3. (a) For rigid system to be in static state, two conditions must be satsisfied , that is, it should not move in any direction or it should not rotate also either in clockwise or anticlockwise direction. Mathematically, we can write these two conditiobs as follows.
1. Sum of the forces acting in any direction should be zero. This condition is also written as the sum of the forces in x-direction, or in y-direction or in z-direction should be zero.
2. Sum of all the moments acting any point should be zero, that is, sum clockwise moments should be equal to sum of anticlockwise moments at any point.
(b) As ladder is supported along horizontal plane and vertical wall, there will be reaction forces perpendicularto the horizonatl plane and vertical wall. As a result, there will be frictional forces acting such that these forces will try to oppose the ladder movement. Frictional force along the wall will act in vertical direction and frictional force on horizontal plane in –ve x-direction. Weight of the ladder will act downwards. It will act at the middle point of the ladder as it is uniform.
Keeping these points in mind, we can make the following free body diagram to show the various forces acting on the ladder.
(c)(i) As ladder is staic, we will hace
Sum of the forces acting in horizontal direction = 0.
Or, F2 = μF1 …. (1)
Sum of the forces acting in vertical direction =0.
Or, mg = F1+μF2 …. (2)
(ii) For staic condition of the ladder,
Sum of anticlockwise moments= sum of clockwise moments at any point.

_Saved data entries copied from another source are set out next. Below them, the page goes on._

import Summits.QuantumFields.QCD.Theses.MultibosonBridge
import Literature.Analysis.SpecialFunctions.ComplexGaussianDeterminant
import Literature.MathematicalPhysics.QuantumFieldTheory.Multiboson
import Literature.Barriers.QuantumFields.WilsonDeterminantSign

/-!
# Route `MultibosonBridge` (sub QCD) — support item `MultibosonGaussian` (stmt-QuantumFields-9602), PROVED

Lüscher's «one root = one local boson field»: for non-real `z`,
`∫_{ℂᴺ} exp(−Σᵢ |((Γ₅D_W(U,μ) − z)v)ᵢ|²) dv = πᴺ / |det(Γ₅D_W(U,μ) − z)|²`.
An INSTANTIATION of the tree's discharged complex Gaussian integral
`Literature.Analysis.SpecialFunctions.complexGaussianIntegral_normSq_of complexGaussianIntegral_posDef_holds`
(Altland–Simons (3.17) at `A = BᴴB`) at `B := Γ₅D_W − z·1`, invertible because `Γ₅D_W` is Hermitian
(`WilsonDeterminant.isHermitian_hermitianWilsonDirac`, `fundamentalRep_mem_unitaryGroup`) and `Im z ≠ 0`
(`det_sub_smul_one_ne_zero_of_isHermitian`).  The grounder g21-18 recorded this instantiation certificate on
2026-08-15; landed here.

HONEST FRAMING: support bookkeeping; the route's cruxes and the summit conjunct `QCD` are untouched.
[cite: Luscher1994, §3 (3.7)–(3.9); AltlandSimons2010, §3.2 eq. (3.17)]
-/

set_option autoImplicit false

namespace Summit.QuantumFields.QCD.Theorems.MultibosonBridge

open Literature.MathematicalPhysics.QuantumFieldTheory
open Literature.MathematicalPhysics.QuantumLattice
open Literature.Probability.LatticeModels (TorusSite)
open Literature.Analysis.SpecialFunctions

/-- The route's support item `MultibosonGaussian` (stmt-QuantumFields-9602) BY NAME.
[cite: Luscher1994, §3 (3.7)–(3.9); AltlandSimons2010, §3.2 eq. (3.17)] -/
theorem multibosonGaussian_proof :
    Summit.QuantumFields.QCD.Theses.MultibosonBridge.MultibosonGaussian := by
  intro S _ U μ z hz
  have hH : (spinorLift gammaFive * wilsonDirac (fundamentalRep (Fin 3)) U μ 1 :
      Matrix (TorusSite 4 S × Fin 3 × Fin 4) (TorusSite 4 S × Fin 3 × Fin 4) ℂ).IsHermitian :=
    Literature.Barriers.QuantumFields.WilsonDeterminant.isHermitian_hermitianWilsonDirac
      (fundamentalRep (Fin 3)) fundamentalRep_mem_unitaryGroup U μ 1
  exact complexGaussianIntegral_normSq_of complexGaussianIntegral_posDef_holds _ _
    (det_sub_smul_one_ne_zero_of_isHermitian hH hz)

end Summit.QuantumFields.QCD.Theorems.MultibosonBridge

Anti-clockwise moment at ladder center
= μF2*Lcosα+F2*Lsinα+ μF1*Lsinα
Clock wise moment at ladder center = F1*Lcosα
(iii) In equilibrium,
Sum of anticlockwise moments= sum of clockwise moments at any point.
Hence, μF2*Lcosα+F2*Lsinα+ μF1*Lsinα = F1*Lcosα
(iv) Simplifying above equation, we get
(F2+ μF1)sinα = (F1- μF2)cosα
Or, tanα = sinα/cosα = (F1- μF2)/ (F2+ μF1) F2 = μF1; hence, tanα = (F1- μ^2F1)/ (2μF1)
= (1-μ^2/2μ
(d)(i) Net force acting on floor in –ve x-direction = F2-μF1
For ladder to be stationary, we should have F2= μF1. If F2> μF1, the ladder will start moving along the floor and wall. Force (mg-F1-μF2) will act in –ve y-direction.
(ii) Under static condition, tanα = (1-μ^2/(2μ)
= (1-0.65^2)/(2*0.65)
= 0.44423
Or, α = 23.95, say 24 deg
If α becomes less than 24 deg, the ladder will start moving. Hence, this is the minimum angle which the ladder should make with the floor.